Le secret bien gardé des héritages des Windsor

Selon le journal La Croix, au cours des 111 dernières années, la famille royale britannique aurait transmis, en héritage, l’équivalent de 223 millions d’euros en argent, mais aussi en propriétés, bijoux ou encore en œuvres d’art, à des membres de sa famille. The Guardian estime ainsi que la levée du secret sur la transmission d’héritage permettrait une estimation plus précise des réels besoins des Windsor, dont 15 à 25 % provient des profits du domaine de la couronne, le Crown Estate. Le prince Charles, par exemple, perçoit 24 millions d’euros par an issus du duché de Cornouailles. Pas question de leur donner raison pourtant, selon les avocats de la Couronne et le procureur général pour l’Angleterre et le Pays de Galles, qui estiment qu’« il existe une réelle importance constitutionnelle à maintenir la dignité de la monarchie (…) et de la famille royale, afin de préserver sa position et sa capacité à remplir son rôle constitutionnel de symbole unificateur de la nation ». Une opacité très politique, donc.

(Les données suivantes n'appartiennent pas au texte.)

import Summits.BirchSwinnertonDyer.BirchSwinnertonDyer.Theorems.BiquadraticEisensteinDescentHeegnerTwistCouplingInSupplyQuarticPlusDualKills
import Summits.BirchSwinnertonDyer.BirchSwinnertonDyer.Theorems.BiquadraticEisensteinDescentHeegnerTwistCouplingInSupplyQuarticPartnerDescentDual
import HarnessLib

set_option linter.dupNamespace false -- `Summit.BirchSwinnertonDyer.BirchSwinnertonDyer.Theorems.…` (summit = sub)
set_option autoImplicit false

/-!
# Crux `HeegnerTwistCouplingInSupply` (stmt-BirchSwinnertonDyer-21381) — the quartic `j = 1728` corner, habitat H⁺, IIb:
# the dual side `S(0, −4r²pq²) = {1, −p}` (`p ≡ 15 (mod 16)`, `(q/p) = +1`, partner `(r/p) = −1`)

Route `BiquadraticEisensteinDescent` (cell `pub/bsd-wall`, width seat `bsd-wall-cm-bed-w4` g13; `--supports` 21381, helper). Descent on
the divisors of `b′ = −4r²pq²` for `E = W_p⁺^{(−rq)} : y² = x³ + r²pq²·x` (Silverman's `S^{(φ)}(E/ℚ)`): ★ `mem_selmer_neg_iff_plus`,
`S(0, −4r²pq²) = {1, −p}`. Of the thirty-two squarefree divisors (no real kills: `cc′ < 0`), `1` and `−p` are the images of `O` and `T`;
`p, pq, r, rq, 2p, 2pq, 2r, 2rq, −1, −q, −rp, −rpq, −2, −2q, −2rp, −2rpq` die at `p` (`(2/p) = (q/p) = +1`, `(−1/p) = (r/p) = −1`);
`q, 2q, −pq, −2pq` die at `2` (modulo `16`); `rp, rpq, 2rp, 2rpq, −r, −rq, −2r, −2rq` die at `r` (`(p/r) = −1`); `2, −2p` die at `q`
(`(p/q) = −1`) — kills from `…QuarticPlusDualKills`. Numerics (crux memo v2): sharp iff `(r/p) = −1`, partners `5, 13, 29, 37`, no exception.

HONEST FRAMING: a typed sub-corner on one CM family; the crux (residual C⁺) is untouched; BSD is not proved by any of this. THEOREMS ONLY.
Supports stmt-BirchSwinnertonDyer-21381.
-/

noncomputable section

open scoped Classical

namespace Summit.BirchSwinnertonDyer.BirchSwinnertonDyer.Theorems.BiquadraticEisensteinDescentHeegnerTwistCouplingInSupplyQuarticPlusDescentDual

open Literature.NumberTheory.EllipticCurves Literature.NumberTheory.EllipticCurves.XCubeAddPX
  Summit.BirchSwinnertonDyer.BirchSwinnertonDyer.Theorems.BiquadraticEisensteinDescentHeegnerTwistCouplingInSupplyQuarticTwistLocal
  Summit.BirchSwinnertonDyer.BirchSwinnertonDyer.Theorems.BiquadraticEisensteinDescentHeegnerTwistCouplingInSupplyQuarticTwistDescent
  Summit.BirchSwinnertonDyer.BirchSwinnertonDyer.Theorems.BiquadraticEisensteinDescentHeegnerTwistCouplingInSupplyQuarticPlusDescent
  Summit.BirchSwinnertonDyer.BirchSwinnertonDyer.Theorems.BiquadraticEisensteinDescentHeegnerTwistCouplingInSupplyQuarticPlusDualKills

variable {p q r : ℕ} [hp : Fact p.Prime] [hq : Fact q.Prime] [hr : Fact r.Prime]

/-- ★ **`S(0, −4r²pq²) = {1, −p}`** (H⁺): primes `p ≡ 15 (mod 16)`, `q ≡ 3 (mod 8)`, `r ≡ 5 (mod 8)` with `(q/p) = +1` and `(r/p) = −1`.
[cite: SilvermanAEC2009, Prop. X.4.9 and Prop. X.6.1] -/
theorem mem_selmer_neg_iff_plus (hp16 : p % 16 = 15) (hq8 : q % 8 = 3) (hr8 : r % 8 = 5)
    (hsq : IsSquare ((q : ℤ) : ZMod p)) (hnr : ¬ IsSquare ((r : ℤ) : ZMod p)) (d : ℤ) :
    d ∈ twoIsogenySelmerGroup 0 (-(4 * r ^ 2 * p * q ^ 2) : ℤ) ↔ d = 1 ∨ d = -(p : ℤ) := by
  have hP := hp.out
  have hQ := hq.out
  have hR := hr.out
  have hqp : q ≠ p := by rintro rfl; omega
  have hrp : r ≠ p := by rintro rfl; omega
  have hrq : r ≠ q := by rintro rfl; omega
  have hp0 : (p : ℤ) ≠ 0 := by exact_mod_cast hP.ne_zero
  have hq0 : (q : ℤ) ≠ 0 := by exact_mod_cast hQ.ne_zero
  have hr0 : (r : ℤ) ≠ 0 := by exact_mod_cast hR.ne_zero
  have hb : (-(4 * r ^ 2 * p * q ^ 2) : ℤ) ≠ 0 :=
    neg_ne_zero.mpr (mul_ne_zero (mul_ne_zero (mul_ne_zero (by norm_num) (pow_ne_zero 2 hr0)) hp0) (pow_ne_zero 2 hq0))
  have hpq : ¬ (p : ℤ) ∣ q := fun h => hqp (((Nat.prime_dvd_prime_iff_eq hP hQ).mp (by exact_mod_cast h))).symm
  have hpr : ¬ (p : ℤ) ∣ r := fun h => hrp (((Nat.prime_dvd_prime_iff_eq hP hR).mp (by exact_mod_cast h))).symm
  have hp2' : ¬ (p : ℤ) ∣ 2 := fun h => by
    have h' : p ∣ 2 := by exact_mod_cast h
    rcases (Nat.dvd_prime Nat.prime_two).mp h' with h'' | h'' <;> omega
  have hpI : Prime (p : ℤ) := Nat.prime_iff_prime_int.mp hP
  have hnd : ∀ m : ℤ, ¬ (p : ℤ) ∣ m → ¬ (p : ℤ) ^ 2 ∣ (p : ℤ) * m := fun m hm => not_sq_dvd_mul_of_not_dvd hm
  have hp1 : ¬ (p : ℤ) ∣ 1 := fun h => hP.one_lt.ne' (by exact_mod_cast Int.eq_one_of_dvd_one (by positivity) h)
  have hp4' : ¬ (p : ℤ) ∣ 4 := fun h => hp2' (hpI.dvd_of_dvd_pow (show (p : ℤ) ∣ 2 ^ 2 by norm_num; exact h))
  -- divisibility bookkeeping: `p ∤ a·m` for `a ∈ {4, 2, 1}` and `m` a product of `r`'s and `q`'s
  have hrq2 : ¬ (p : ℤ) ∣ r * q ^ 2 := fun h => (hpI.dvd_or_dvd h).elim hpr (fun h' => hpq (hpI.dvd_of_dvd_pow h'))
  have hrq1 : ¬ (p : ℤ) ∣ r * q := fun h => (hpI.dvd_or_dvd h).elim hpr hpq
  have hr2q2 : ¬ (p : ℤ) ∣ r ^ 2 * q ^ 2 := fun h =>
    (hpI.dvd_or_dvd h).elim (fun h' => hpr (hpI.dvd_of_dvd_pow h')) (fun h' => hpq (hpI.dvd_of_dvd_pow h'))
  have hr2q : ¬ (p : ℤ) ∣ r ^ 2 * q := fun h => (hpI.dvd_or_dvd h).elim (fun h' => hpr (hpI.dvd_of_dvd_pow h')) hpq
  have hY : ∀ a : ℤ, (a = 4 ∨ a = 2) → ∀ m : ℤ, ¬ (p : ℤ) ∣ m → ¬ (p : ℤ) ∣ a * m := by
    rintro a ha m hm h
    rcases hpI.dvd_or_dvd h with h | h
    · rcases ha with rfl | rfl
      · exact hp4' h
      · exact hp2' h
    · exact hm h
  have hn2q : ¬ (p : ℤ) ∣ 2 * q := hY 2 (Or.inr rfl) _ hpq
  have hn2r : ¬ (p : ℤ) ∣ 2 * r := hY 2 (Or.inr rfl) _ hpr
  have hn2rq : ¬ (p : ℤ) ∣ 2 * (r * q) := hY 2 (Or.inr rfl) _ hrq1
  obtain ⟨-, hrqn, hm4r2q2, hm4r2q, h2r, h2rq, hm2r2q2, hm2r2q, hm1, hmq, h4rq2, h4rq, hm2, hm2q, h2rq2, -, hnr'⟩ :=
    nonresidues_mod_p_plus (hp8 := by omega) hqp hrp hQ hR hsq hnr
  -- residues mod `r`
  have hnpr : ¬ IsSquare ((p : ℤ) : ZMod r) := fun h =>
    hnr ((Summit.BirchSwinnertonDyer.BirchSwinnertonDyer.Theorems.BiquadraticEisensteinDescentHeegnerTwistCouplingInSupplyQuarticPartnerEuler.isSquare_partner_mod_q_iff
      (q := p) (r := r) (by omega) (by rintro rfl; omega) hrp).mpr h)
  have hqr0 : ((q : ℤ) : ZMod r) ≠ 0 := by
    intro h0
    have : (r : ℤ) ∣ q := (ZMod.intCast_zmod_eq_zero_iff_dvd q r).mp h0
    have : r ∣ q := by exact_mod_cast this
    exact hrq ((Nat.prime_dvd_prime_iff_eq hR hQ).mp this)
  have h2r0 : ((2 : ℤ) : ZMod r) ≠ 0 := by
    intro h0
    have : (r : ℤ) ∣ 2 := (ZMod.intCast_zmod_eq_zero_iff_dvd 2 r).mp h0
    have h' : r ∣ 2 := by exact_mod_cast this
    rcases (Nat.dvd_prime Nat.prime_two).mp h' with h'' | h'' <;> omega
  haveI : Fact (Nat.Prime 2) := ⟨Nat.prime_two⟩
  obtain ⟨k1, k2, k3, k4⟩ := two_adic_kills_plus_dual (p := p) (q := q) (r := r) hp16 hq8 hr8
  obtain ⟨b1, b2, b3, b4, b5, b6, b7, b8⟩ := partner_kills_plus (p := p) (q := q) (r := r) hnpr hqr0 h2r0
  obtain ⟨c1, c2⟩ := q_kills_plus (p := p) (q := q) (r := r) hq8 (by omega) hqp hrq hR hsq
  constructor
  · intro hd
    have hsqf := squarefree_of_mem_twoIsogenySelmerGroup hd
    have hd0 : d ≠ 0 := hsqf.ne_zero
    have hdvd : d ∣ (4 * r ^ 2 * p * q ^ 2 : ℤ) := dvd_neg.mp (dvd_of_mem_twoIsogenySelmerGroup hd)
    have key : ∀ d' : ℤ, d * d' = (-(4 * r ^ 2 * p * q ^ 2) : ℤ) → (twoIsogenyQuartic 0 d d').IsLocallySoluble :=
      fun d' hdd => isLocallySoluble_of_mem hd0 hdd hd
    have hcases :=
      Summit.BirchSwinnertonDyer.BirchSwinnertonDyer.Theorems.BiquadraticEisensteinDescentHeegnerTwistCouplingInSupplyQuarticPartnerDescentDual.natAbs_eq_of_squarefree_dvd_partner'
        (p := p) (q := q) (r := r) hsqf hdvd
    rcases Int.natAbs_eq d with hsgn | hsgn
    · -- `d > 0`
      rcases hcases with (h | h | h | h) | (h | h | h | h) | (h | h | h | h) | (h | h | h | h) <;>
        rw [h] at hsgn <;> push_cast at hsgn <;> subst hsgn
      · exact Or.inl rfl
      · -- d = 2 : dies at q
        exact absurd ((key (-(2 * r ^ 2 * p * q ^ 2 : ℤ)) (by ring)).2 q) c1
      · -- d = r : dies at p
        refine absurd ((key (-(4 * r * p * q ^ 2 : ℤ)) (by ring)).2 p) ?_
        exact not_isSoluble_padic_of_dvd_right (c := (r : ℤ)) (c' := -(4 * r * p * q ^ 2 : ℤ)) ⟨-(4 * r * q ^ 2), by ring⟩
          (by rw [show (-(4 * r * p * q ^ 2 : ℤ)) = p * (-(4 * (r * q ^ 2))) by ring]
              exact hnd _ (by rw [dvd_neg]; exact hY 4 (Or.inl rfl) _ hrq2)) hnr'
      · -- d = 2r : dies at p
        refine absurd ((key (-(2 * r * p * q ^ 2 : ℤ)) (by ring)).2 p) ?_
        exact not_isSoluble_padic_of_dvd_right (c := 2 * (r : ℤ)) (c' := -(2 * r * p * q ^ 2 : ℤ)) ⟨-(2 * r * q ^ 2), by ring⟩
          (by rw [show (-(2 * r * p * q ^ 2 : ℤ)) = p * (-(2 * (r * q ^ 2))) by ring]
              exact hnd _ (by rw [dvd_neg]; exact hY 2 (Or.inr rfl) _ hrq2)) h2r
      · -- d = p : dies at p
        refine absurd ((key (-(4 * r ^ 2 * q ^ 2 : ℤ)) (by ring)).2 p) ?_
        exact not_isSoluble_padic_of_dvd_left (c := (p : ℤ)) (c' := -(4 * r ^ 2 * q ^ 2 : ℤ)) (dvd_refl _)
          (by simpa using hnd 1 hp1) hm4r2q2
      · -- d = 2p : dies at p
        refine absurd ((key (-(2 * r ^ 2 * q ^ 2 : ℤ)) (by ring)).2 p) ?_
        exact not_isSoluble_padic_of_dvd_left (c := 2 * (p : ℤ)) (c' := -(2 * r ^ 2 * q ^ 2 : ℤ)) ⟨2, by ring⟩
          (by rw [show (2 * p : ℤ) = p * 2 by ring]; exact hnd 2 hp2') hm2r2q2
      · -- d = rp : dies at r
        exact absurd ((key (-(4 * r * q ^ 2 : ℤ)) (by ring)).2 r) b1
      · -- d = 2rp : dies at r
        exact absurd ((key (-(2 * r * q ^ 2 : ℤ)) (by ring)).2 r) b3
      · -- d = q : dies at 2
        exact absurd ((key (-(4 * r ^ 2 * p * q : ℤ)) (by ring)).2 2) k1
      · -- d = 2q : dies at 2
        exact absurd ((key (-(2 * r ^ 2 * p * q : ℤ)) (by ring)).2 2) k2
      · -- d = rq : dies at p
        refine absurd ((key (-(4 * r * p * q : ℤ)) (by ring)).2 p) ?_
        exact not_isSoluble_padic_of_dvd_right (c := (r : ℤ) * q) (c' := -(4 * r * p * q : ℤ)) ⟨-(4 * r * q), by ring⟩
          (by rw [show (-(4 * r * p * q : ℤ)) = p * (-(4 * (r * q))) by ring]
              exact hnd _ (by rw [dvd_neg]; exact hY 4 (Or.inl rfl) _ hrq1)) hrqn
      · -- d = 2rq : dies at p
        refine absurd ((key (-(2 * r * p * q : ℤ)) (by ring)).2 p) ?_
        exact not_isSoluble_padic_of_dvd_right (c := 2 * (r : ℤ) * q) (c' := -(2 * r * p * q : ℤ)) ⟨-(2 * r * q), by ring⟩
          (by rw [show (-(2 * r * p * q : ℤ)) = p * (-(2 * (r * q))) by ring]
              exact hnd _ (by rw [dvd_neg]; exact hn2rq)) h2rq
      · -- d = pq : dies at p
        refine absurd ((key (-(4 * r ^ 2 * q : ℤ)) (by ring)).2 p) ?_
        exact not_isSoluble_padic_of_dvd_left (c := (p : ℤ) * q) (c' := -(4 * r ^ 2 * q : ℤ)) ⟨q, by ring⟩ (hnd _ hpq) hm4r2q
      · -- d = 2pq : dies at p
        refine absurd ((key (-(2 * r ^ 2 * q : ℤ)) (by ring)).2 p) ?_
        exact not_isSoluble_padic_of_dvd_left (c := 2 * ((p : ℤ) * q)) (c' := -(2 * r ^ 2 * q : ℤ)) ⟨2 * q, by ring⟩
          (by rw [show (2 * ((p : ℤ) * q)) = p * (2 * q) by ring]; exact hnd _ hn2q) hm2r2q
      · -- d = rpq : dies at r
        exact absurd ((key (-(4 * r * q : ℤ)) (by ring)).2 r) b2
      · -- d = 2rpq : dies at r
        exact absurd ((key (-(2 * r * q : ℤ)) (by ring)).2 r) b4
    · -- `d < 0`
      rcases hcases with (h | h | h | h) | (h | h | h | h) | (h | h | h | h) | (h | h | h | h) <;>
        rw [h] at hsgn <;> push_cast at hsgn <;> subst hsgn
      · -- d = -1 : dies at p
        refine absurd ((key (4 * r ^ 2 * p * q ^ 2) (by ring)).2 p) ?_
        exact not_isSoluble_padic_of_dvd_right (c := -1) (c' := 4 * r ^ 2 * p * q ^ 2) ⟨4 * r ^ 2 * q ^ 2, by ring⟩
          (by rw [show (4 * r ^ 2 * p * q ^ 2 : ℤ) = p * (4 * (r ^ 2 * q ^ 2)) by ring]
              exact hnd _ (hY 4 (Or.inl rfl) _ hr2q2)) hm1
      · -- d = -2 : dies at p
        refine absurd ((key (2 * r ^ 2 * p * q ^ 2) (by ring)).2 p) ?_
        exact not_isSoluble_padic_of_dvd_right (c := -2) (c' := 2 * r ^ 2 * p * q ^ 2) ⟨2 * r ^ 2 * q ^ 2, by ring⟩
          (by rw [show (2 * r ^ 2 * p * q ^ 2 : ℤ) = p * (2 * (r ^ 2 * q ^ 2)) by ring]
              exact hnd _ (hY 2 (Or.inr rfl) _ hr2q2)) hm2
      · -- d = -r : dies at r
        exact absurd ((key (4 * r * p * q ^ 2) (by ring)).2 r) b5
      · -- d = -2r : dies at r
        exact absurd ((key (2 * r * p * q ^ 2) (by ring)).2 r) b7
      · exact Or.inr rfl
      · -- d = -2p : dies at q
        exact absurd ((key (2 * r ^ 2 * q ^ 2) (by ring)).2 q) c2
      · -- d = -rp : dies at p
        refine absurd ((key (4 * r * q ^ 2) (by ring)).2 p) ?_
        exact not_isSoluble_padic_of_dvd_left (c := -((r : ℤ) * p)) (c' := 4 * r * q ^ 2) ⟨-r, by ring⟩
          (by rw [show (-((r : ℤ) * p)) = p * (-r) by ring]; exact hnd _ (by rwa [dvd_neg])) h4rq2
      · -- d = -2rp : dies at p
        refine absurd ((key (2 * r * q ^ 2) (by ring)).2 p) ?_
        exact not_isSoluble_padic_of_dvd_left (c := -(2 * (r : ℤ) * p)) (c' := 2 * r * q ^ 2) ⟨-(2 * r), by ring⟩
          (by rw [show (-(2 * (r : ℤ) * p)) = p * (-(2 * r)) by ring]; exact hnd _ (by rwa [dvd_neg])) h2rq2
      · -- d = -q : dies at p
        refine absurd ((key (4 * r ^ 2 * p * q) (by ring)).2 p) ?_
        exact not_isSoluble_padic_of_dvd_right (c := -(q : ℤ)) (c' := 4 * r ^ 2 * p * q) ⟨4 * r ^ 2 * q, by ring⟩
          (by rw [show (4 * r ^ 2 * p * q : ℤ) = p * (4 * (r ^ 2 * q)) by ring]; exact hnd _ (hY 4 (Or.inl rfl) _ hr2q)) hmq
      · -- d = -2q : dies at p
        refine absurd ((key (2 * r ^ 2 * p * q) (by ring)).2 p) ?_
        exact not_isSoluble_padic_of_dvd_right (c := -(2 * (q : ℤ))) (c' := 2 * r ^ 2 * p * q) ⟨2 * r ^ 2 * q, by ring⟩
          (by rw [show (2 * r ^ 2 * p * q : ℤ) = p * (2 * (r ^ 2 * q)) by ring]; exact hnd _ (hY 2 (Or.inr rfl) _ hr2q)) hm2q
      · -- d = -rq : dies at r
        exact absurd ((key (4 * r * p * q) (by ring)).2 r) b6
      · -- d = -2rq : dies at r
        exact absurd ((key (2 * r * p * q) (by ring)).2 r) b8
      · -- d = -pq : dies at 2
        exact absurd ((key (4 * r ^ 2 * q) (by ring)).2 2) k3
      · -- d = -2pq : dies at 2
        exact absurd ((key (2 * r ^ 2 * q) (by ring)).2 2) k4
      · -- d = -rpq : dies at p
        refine absurd ((key (4 * r * q) (by ring)).2 p) ?_
        exact not_isSoluble_padic_of_dvd_left (c := -((r : ℤ) * (p * q))) (c' := 4 * r * q) ⟨-(r * q), by ring⟩
          (by rw [show (-((r : ℤ) * (p * q))) = p * (-(r * q)) by ring]; exact hnd _ (by rwa [dvd_neg])) h4rq
      · -- d = -2rpq : dies at p
        refine absurd ((key (2 * r * q) (by ring)).2 p) ?_
        exact not_isSoluble_padic_of_dvd_left (c := -(2 * (r : ℤ) * (p * q))) (c' := 2 * r * q) ⟨-(2 * (r * q)), by ring⟩
          (by rw [show (-(2 * (r : ℤ) * (p * q))) = p * (-(2 * (r * q))) by ring]; exact hnd _ (by rwa [dvd_neg])) h2rq
  · rintro (rfl | rfl)
    · exact one_mem_twoIsogenySelmerGroup 0 hb
    · refine mem_twoIsogenySelmerGroup_of_isSquare hb ?_ ⟨4 * r ^ 2 * q ^ 2, by ring⟩ ⟨2 * r * q, ?_⟩
      · exact Int.squarefree_natAbs.mp (by rw [Int.natAbs_neg, Int.natAbs_natCast]; exact hP.prime.squarefree)
      · rw [show (-(4 * r ^ 2 * p * q ^ 2) : ℤ) = -(p : ℤ) * (4 * r ^ 2 * q ^ 2) by ring,
          Int.mul_ediv_cancel_left _ (neg_ne_zero.mpr hp0)]
        ring

end Summit.BirchSwinnertonDyer.BirchSwinnertonDyer.Theorems.BiquadraticEisensteinDescentHeegnerTwistCouplingInSupplyQuarticPlusDescentDual

end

La famille royale est une habituée de l’opacité autour de ses finances. L’enquête des Paradise Papers, menée en 2017, avait démontré que des conseillers de la Reine avaient investi l’équivalent de 12 millions d’euros, dans deux paradis fiscaux bien connus, les Bermudes et les Iles Caïmans. Des mouvements qui, a priori, ne sont pas illégaux et surtout, qui ne représenteraient que 0,3 % de la valeur totale du Duché, selon des proches de la Couronne. Les fonds investis sont directement le fait du Privy Purse, principalement lié au Duché de Lancaster, un patrimoine privé composé de 18 000 hectares de terrain, notamment des terres agricoles, des locaux commerciaux et des résidences, mais aussi d’un portefeuille d’investissements. Contrairement au Crown Estate, ce duché n’appartient pas à l’État mais demeure une propriété directe du souverain. Mais, gérées par un conseil d’administration, la Reine n’a qu’un regard très partiel sur ses finances et n’a, probablement, jamais été mise au courant des investissements menés aux Bermudes et aux îles Caïmans.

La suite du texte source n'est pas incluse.